Jim HaseloffView all speakers
Jim Haseloff is a plant biologist working at the University of Cambridge. His scientific interests are focused on the engineering of plant morphogenesis, using microscopy, molecular genetic, computational and synthetic biology techniques. (see www.haseloff-lab.org) He and his group have developed new approaches to RNA engineering, quantitative imaging and gene expression in plants, and promote the potential of Synthetic Biology as a tool to engineer new feedstocks for sustainable use. (see www.synbio.org.uk)
Synthetic Biology has great potential as a tool for the engineering of multicellular organisms. (1) The greatest diversity of cell types and biochemical specialisation is found in multicellular systems, (2) the molecular basis of cell fate determination is increasingly well understood, and (3) it is feasible to consider creating new tissues or organs with specialized biosynthetic or storage functions by remodelling the distribution of existing cell types. Of all multicellular systems, plants are the obvious first target for this type of approach. Plants possess indeterminate and modular body plans, have a wide spectrum of biosynthetic activities, can be genetically manipulated, and are widely used in crop systems for production of biomass, food, polymers, drugs and fuels.
Current GM crops generally possess new traits conferred by single genes, and expression results in the production of a new metabolic or regulatory activity within the context of normal development. However, cultivated plant varieties often have enlarged flowers, fruit organs or seed, and are morphologically very different from their wild-type ancestors. The next generation of transgenic crops will contain small gene networks that confer self-organizing properties, with the ability to reshape patterns of plant metabolism and growth, and the prospect of producing neomorphic structures suited to bio production.

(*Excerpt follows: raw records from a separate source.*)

import Literature.Barriers.ValiantsHypothesis.BIJL18MatrixCompletion
import Mathlib.LinearAlgebra.Dimension.Constructions
import HarnessLib

/-!
# Bläser–Ikenmeyer–Jindal–Lysikov 2018, §3 — discharge of Lemma 11 (completion rank of the
Max-2-SAT tensor)

Sibling proof file of `BIJL18MatrixCompletion.lean` (val-lit t23). Proves the named fact
`BIJL2018_lemma11 K`: for the §3 tensor `T_φ = (A₀, A₁, …, A_t)` of a 2-CNF `φ` with `s` clauses,
`CR(T_φ) ≤ 2s − b` iff some Boolean assignment satisfies at least `b` clauses
[BlaserIkenmeyerJindalLysikov2018, Lemma 11]. The printed proof ("By using the above
observations, the following lemma follows immediately", ECCC p.9): the pencil `A₀ + Σ λ_k A_k`
is block diagonal with the clause gadgets `[[1-ℓ₁, 1],[0, 1-ℓ₂]]` at the literal values induced
by `λ`, so its rank is `Σᵢ rk(gadgetᵢ) = 2s − #{clauses with a literal equal to 1}` (Obs. 10),
and a field point `λ` satisfies at most as many clauses in this sense as the Boolean assignment
`x_k := [λ_k = 1]`, with equality for `0/1` points. Ingredients proved here: the rank of a block
diagonal matrix is the sum of the ranks of its blocks (`rank_blockDiagonal`; cf. the sigma-indexed
square-block variant `Literature.LinearAlgebra.Matrix.rank_blockDiagonal'` (Horn–Johnson 0.9.2) in
`JordanCanonicalFormUniqueness.lean` — the uniform-block `Matrix.blockDiagonal` form is proved here
directly to keep the import closure small), the block structure of the pencil (`pencilEval_bijl_eq`).
This file is theorem-only (no new definitions; the `0/1` point of an assignment `σ` is written
`fun k => if σ k then 1 else 0`, as `Literature.Computability.AlgebraicComplexity.boolPoint`).
HONEST FRAMING: typed literature; `VP ≠ VNP` is NOT proved.
-/

noncomputable section

namespace Literature.Barriers.ValiantsHypothesis

open Literature.Computability.AlgebraicComplexity Literature.Computability.Complexity MvPolynomial

universe u

/-! ### Rank of a block diagonal matrix -/

section BlockDiagonal

variable {K : Type u} [Field K] {o m n : Type*} [Fintype o] [Fintype m] [Fintype n] [DecidableEq o]

omit [Fintype m] in
/-- Block diagonal matrices act blockwise. [folklore] -/
private theorem blockDiagonal_mulVec_apply (M : o → Matrix m n K) (v : n × o → K) (i : m) (k : o) :
    (Matrix.blockDiagonal M).mulVec v (i, k) = (M k).mulVec (fun j => v (j, k)) i := by
  simp only [Matrix.mulVec, dotProduct, Matrix.blockDiagonal_apply]
  rw [Fintype.sum_prod_type]
  simp only [ite_mul, zero_mul, Finset.sum_ite_eq, Finset.mem_univ, if_true]

omit [Fintype m] in
/-- **The rank of a block diagonal matrix is the sum of the ranks of its blocks** (over a field).
[cite: BlaserIkenmeyerJindalLysikov2018, Lemma 11 (proof: block diagonal clause gadgets)] -/
theorem rank_blockDiagonal (M : o → Matrix m n K) :
    (Matrix.blockDiagonal M).rank = ∑ k, (M k).rank := by
  classical
  -- a linear equivalence between the range of the block diagonal map and the product of ranges
  let Φ : LinearMap.range (Matrix.blockDiagonal M).mulVecLin ≃ₗ[K]
      ∀ k, LinearMap.range (M k).mulVecLin :=
    { toFun := fun x => fun k => ⟨fun i => x.1 (i, k), by
        obtain ⟨v, hv⟩ := x.2
        refine ⟨fun j => v (j, k), ?_⟩
        funext i
        rw [← hv]
        exact (blockDiagonal_mulVec_apply M v i k).symm⟩
      map_add' := fun _ _ => rfl
      map_smul' := fun _ _ => rfl
      invFun := fun y => ⟨fun p => (y p.2).1 p.1, by
        choose v hv using fun k => (y k).2
        refine ⟨fun p => v p.2 p.1, ?_⟩
        funext p
        rw [Matrix.mulVecLin_apply, blockDiagonal_mulVec_apply]
        have := congrFun (hv p.2) p.1
        simpa [Matrix.mulVecLin_apply] using this⟩
      left_inv := fun _ => rfl
      right_inv := fun _ => rfl }
  rw [Matrix.rank, Φ.finrank_eq, Module.finrank_pi_fintype]
  rfl

end BlockDiagonal

/-! ### The block structure of the §3 pencil -/

section Gadget

variable (K : Type u) [Field K] {t : ℕ}

/-- The value of the affine form `1 - ℓ` at `c`: constant plus the `x_k`-coefficients times `c_k`.
[cite: BlaserIkenmeyerJindalLysikov2018, §3] locator: ECCC p.9 -/
theorem litConst_add_sum_litCoeff (l : Literal (Fin t)) (c : Fin t → K) :
    litConst K l + ∑ k, c k * litCoeff K l k = 1 - litVal K l c := by
  unfold litConst litCoeff litVal
  have e : ∀ k, c k * (if l.1 = k then (if l.2 = true then (-1 : K) else 1) else 0) =
      if k = l.1 then c l.1 * (if l.2 = true then (-1 : K) else 1) else 0 := by
    intro k
    by_cases hk : k = l.1
    · subst hk; simp
    · rw [if_neg (fun h => hk h.symm), if_neg hk, mul_zero]
  simp only [e, Finset.sum_ite_eq', Finset.mem_univ, if_true]
  cases l.2
  · simp
  · simp; ring

/-- **The pencil of the §3 tensor is block diagonal with the clause gadgets on the diagonal**:
`A₀ + Σ_k c_k A_k = blockdiag(gadget₁(c), …, gadget_s(c))` (rows/columns `(i, a)`).
[cite: BlaserIkenmeyerJindalLysikov2018, Lemma 11 (proof) and Obs. 12] locator: ECCC p.9 -/
theorem pencilEval_bijl_eq (φ : List (Literal (Fin t) × Literal (Fin t))) (c : Fin t → K) :
    pencilEval (bijlA₀ K φ) (bijlSlices K φ) c =
      Matrix.reindex (Equiv.prodComm _ _) (Equiv.prodComm _ _)
        (Matrix.blockDiagonal fun i =>
          clauseGadget K (litVal K (clauseLit φ i 0) c) (litVal K (clauseLit φ i 1) c)) := by
  ext ⟨i, a⟩ ⟨i', a'⟩
  simp only [pencilEval, Matrix.add_apply, Matrix.sum_apply, Matrix.smul_apply, smul_eq_mul,
    Matrix.reindex_apply, Matrix.submatrix_apply, Equiv.prodComm_symm, Equiv.prodComm_apply,
    Prod.swap_prod_mk, Matrix.blockDiagonal_apply', bijlA₀, bijlSlices, Prod.mk.injEq]
  by_cases hi : i = i'
  · subst hi
    by_cases ha : a = a'
    · subst ha
      simp only [and_self, if_true]
      rw [litConst_add_sum_litCoeff]
      fin_cases a <;> simp [clauseGadget]
    · simp only [true_and, if_true, if_neg ha, mul_zero, Finset.sum_const_zero, add_zero]
      fin_cases a <;> fin_cases a' <;> simp_all [clauseGadget]
  · simp [hi]

/-- **Rank of the pencil**: `rk(A₀ + Σ c_k A_k) + #{clauses satisfied at c} = 2s`, where clause `i`
is *satisfied at `c`* when one of its literal forms takes the value `1` at `c` ("`ε`-satisfied" at
`ε = 0`; Obs. 10 blockwise and `rank_blockDiagonal`). [cite: BlaserIkenmeyerJindalLysikov2018, Lemma 11 (proof)] locator: ECCC p.9 -/
theorem rank_pencilEval_bijl (φ : List (Literal (Fin t) × Literal (Fin t))) (c : Fin t → K) :
    (pencilEval (bijlA₀ K φ) (bijlSlices K φ) c).rank +
        Nat.card {i : Fin φ.length // litVal K (clauseLit φ i 0) c = 1 ∨ litVal K (clauseLit φ i 1) c = 1} =
      2 * φ.length := by
  classical
  rw [pencilEval_bijl_eq, Matrix.rank_reindex, rank_blockDiagonal, Nat.card_eq_fintype_card,
    Fintype.card_subtype]
  have hblock : ∀ i : Fin φ.length,
      (clauseGadget K (litVal K (clauseLit φ i 0) c) (litVal K (clauseLit φ i 1) c)).rank =
        if litVal K (clauseLit φ i 0) c = 1 ∨ litVal K (clauseLit φ i 1) c = 1 then 1 else 2 := by
    intro i
    by_cases h : litVal K (clauseLit φ i 0) c = 1 ∨ litVal K (clauseLit φ i 1) c = 1
    · rw [if_pos h]; exact ((BIJL2018_obs10 K _ _).1).2 h
    · rw [if_neg h]; exact (BIJL2018_obs10 K _ _).2 h
  simp only [hblock]
  rw [Finset.sum_ite, Finset.sum_const, Finset.sum_const, smul_eq_mul, smul_eq_mul, mul_one]
  have hcard := Finset.card_filter_add_card_filter_not
    (s := (Finset.univ : Finset (Fin φ.length)))
    (p := fun i => litVal K (clauseLit φ i 0) c = 1 ∨ litVal K (clauseLit φ i 1) c = 1)
  simp only [Finset.card_univ, Fintype.card_fin] at hcard
  omega

open Classical in
/-- `#{clauses satisfied at c}` as an indicator sum. [cite: BlaserIkenmeyerJindalLysikov2018, Lemma 11 (proof)] -/
theorem natCard_satAt_eq_sum (φ : List (Literal (Fin t) × Literal (Fin t))) (c : Fin t → K) :
    Nat.card {i : Fin φ.length // litVal K (clauseLit φ i 0) c = 1 ∨ litVal K (clauseLit φ i 1) c = 1} =
      ∑ i : Fin φ.length, if litVal K (clauseLit φ i 0) c = 1 ∨ litVal K (clauseLit φ i 1) c = 1 then 1 else 0 := by
  classical
  rw [Nat.card_eq_fintype_card, Fintype.card_subtype, Finset.card_filter]

/-- At the `0/1` point `k ↦ [σ k]` of a Boolean assignment `σ`, a clause is satisfied at the point
iff `σ` satisfies it. [cite: BlaserIkenmeyerJindalLysikov2018, Lemma 11 (proof)] locator: ECCC p.9 -/
theorem satAt_boolPoint_iff (φ : List (Literal (Fin t) × Literal (Fin t))) (σ : Fin t → Bool)
    (i : Fin φ.length) :
    (litVal K (clauseLit φ i 0) (fun k => if σ k then (1 : K) else 0) = 1 ∨
        litVal K (clauseLit φ i 1) (fun k => if σ k then (1 : K) else 0) = 1) ↔
      ((φ.get i).1.eval σ || (φ.get i).2.eval σ) = true := by
  have key : ∀ l : Literal (Fin t), litVal K l (fun k => if σ k then (1 : K) else 0) = 1 ↔ l.eval σ = true := by
    intro l
    unfold litVal Literal.eval
    rcases l with ⟨k, b⟩
    cases b <;> cases hk : σ k <;> simp [hk]
  simp only [clauseLit, key, Bool.or_eq_true]
  simp

/-- At any point `c`, a clause satisfied at `c` is satisfied by the Boolean assignment
`x_k := [c_k = 1]` ("By substituting `ε = 0` … we get an assignment", here at `ε = 0` already).
[cite: BlaserIkenmeyerJindalLysikov2018, Lemma 11 (proof), Lemma 14 (proof)] locator: ECCC pp.9–10 -/
theorem eval_of_satAt (φ : List (Literal (Fin t) × Literal (Fin t))) (c : Fin t → K)
    (σ : Fin t → Bool) (hσ : ∀ k, σ k = true ↔ c k = 1) (i : Fin φ.length)
    (h : litVal K (clauseLit φ i 0) c = 1 ∨ litVal K (clauseLit φ i 1) c = 1) :
    ((φ.get i).1.eval σ || (φ.get i).2.eval σ) = true := by
  have key : ∀ l : Literal (Fin t), litVal K l c = 1 → l.eval σ = true := by
    rintro ⟨k, b⟩ hl
    unfold litVal at hl
    unfold Literal.eval
    cases b
    · simp only [Bool.false_eq_true, if_false] at hl
      have hk : c k ≠ 1 := by intro h1; rw [h1] at hl; norm_num at hl
      have hσk : σ k = false := by
        cases h2 : σ k
        · rfl
        · exact absurd ((hσ k).1 h2) hk
      simp only [hσk]; rfl
    · simp only [if_true] at hl
      have hσk : σ k = true := (hσ k).2 hl
      simp [hσk]
  simp only [clauseLit] at h
  simp only [Bool.or_eq_true]
  rcases h with h | h
  · left; simpa using key _ h
  · right; simpa using key _ h

/-- Counting over list positions: `Σᵢ [P (l.get i)] = l.countP P`. [folklore] -/
private theorem sum_ite_get_eq_countP {α : Type*} (l : List α) (P : α → Bool) :
    (∑ i : Fin l.length, if P (l.get i) = true then 1 else 0) = l.countP P := by
  induction l with
  | nil => simp
  | cons a l ih =>
    rw [List.countP_cons, ← ih]
    show (∑ i : Fin (l.length + 1), if P ((a :: l).get i) = true then 1 else 0) = _
    rw [Fin.sum_univ_succ, add_comm]
    congr 1

/-- `numSat₂ φ σ` as an indicator sum over clause positions. [cite: BlaserIkenmeyerJindalLysikov2018, §3] -/
theorem numSat₂_eq_sum (φ : List (Literal (Fin t) × Literal (Fin t))) (σ : Fin t → Bool) :
    numSat₂ φ σ = ∑ i : Fin φ.length,
      if ((φ.get i).1.eval σ || (φ.get i).2.eval σ) = true then 1 else 0 := by
  rw [numSat₂, ← sum_ite_get_eq_countP]

/-- At a `0/1` point the two counts agree. [cite: BlaserIkenmeyerJindalLysikov2018, Lemma 11 (proof)] -/
theorem natCard_satAt_boolPoint (φ : List (Literal (Fin t) × Literal (Fin t))) (σ : Fin t → Bool) :
    Nat.card {i : Fin φ.length //
        litVal K (clauseLit φ i 0) (fun k => if σ k then (1 : K) else 0) = 1 ∨
        litVal K (clauseLit φ i 1) (fun k => if σ k then (1 : K) else 0) = 1} = numSat₂ φ σ := by
  classical
  rw [natCard_satAt_eq_sum, numSat₂_eq_sum]
  refine Finset.sum_congr rfl fun i _ => ?_
  by_cases h : (litVal K (clauseLit φ i 0) (fun k => if σ k then (1 : K) else 0) = 1 ∨
        litVal K (clauseLit φ i 1) (fun k => if σ k then (1 : K) else 0) = 1)
  · rw [if_pos h, if_pos ((satAt_boolPoint_iff K φ σ i).1 h)]
  · rw [if_neg h, if_neg (fun h' => h ((satAt_boolPoint_iff K φ σ i).2 h'))]

/-- At any point, the count is at most the count of the induced Boolean assignment.
[cite: BlaserIkenmeyerJindalLysikov2018, Lemma 11 (proof)] -/
theorem natCard_satAt_le_numSat₂ (φ : List (Literal (Fin t) × Literal (Fin t))) (c : Fin t → K)
    (σ : Fin t → Bool) (hσ : ∀ k, σ k = true ↔ c k = 1) :
    Nat.card {i : Fin φ.length // litVal K (clauseLit φ i 0) c = 1 ∨ litVal K (clauseLit φ i 1) c = 1} ≤ numSat₂ φ σ := by
  classical
  rw [natCard_satAt_eq_sum, numSat₂_eq_sum]
  refine Finset.sum_le_sum fun i _ => ?_
  by_cases h : litVal K (clauseLit φ i 0) c = 1 ∨ litVal K (clauseLit φ i 1) c = 1
  · rw [if_pos h, if_pos (eval_of_satAt K φ c σ hσ i h)]
  · rw [if_neg h]; exact Nat.zero_le _

/-- **BIJL Lemma 11 holds** (discharge of `BIJL2018_lemma11`).
[cite: BlaserIkenmeyerJindalLysikov2018, Lemma 11] locator: ECCC p.9 -/
theorem BIJL2018_lemma11_holds : BIJL2018_lemma11 K := by
  classical
  intro t φ b
  constructor
  · intro hcr
    obtain ⟨c, hc⟩ := exists_rank_pencilEval_eq_completionRank (bijlA₀ K φ) (bijlSlices K φ)
    have hrk := rank_pencilEval_bijl K φ c
    refine ⟨fun k => decide (c k = 1), ?_⟩
    have hmono := natCard_satAt_le_numSat₂ K φ c (fun k => decide (c k = 1))
      (fun k => decide_eq_true_iff)
    rw [hc] at hrk
    omega
  · rintro ⟨σ, hσ⟩
    have hle := completionRank_le (bijlA₀ K φ) (bijlSlices K φ) (fun k => if σ k then (1 : K) else 0)
    have hrk := rank_pencilEval_bijl K φ (fun k => if σ k then (1 : K) else 0)
    have hcount := natCard_satAt_boolPoint K φ σ
    omega

end Gadget

end Literature.Barriers.ValiantsHypothesis

end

We have developed a battery of computational, imaging and genetic tools to allow clear visualisation of individual cells inside living plant tissues and have the means to reprogram them. These techniques are well suited to study of simple experimental systems such as the lower plant Marchantia polymorpha and surrogate microbial populations. These types of simple systems are becoming increasingly important to explore the next generation of genetic circuits with self-organising properties.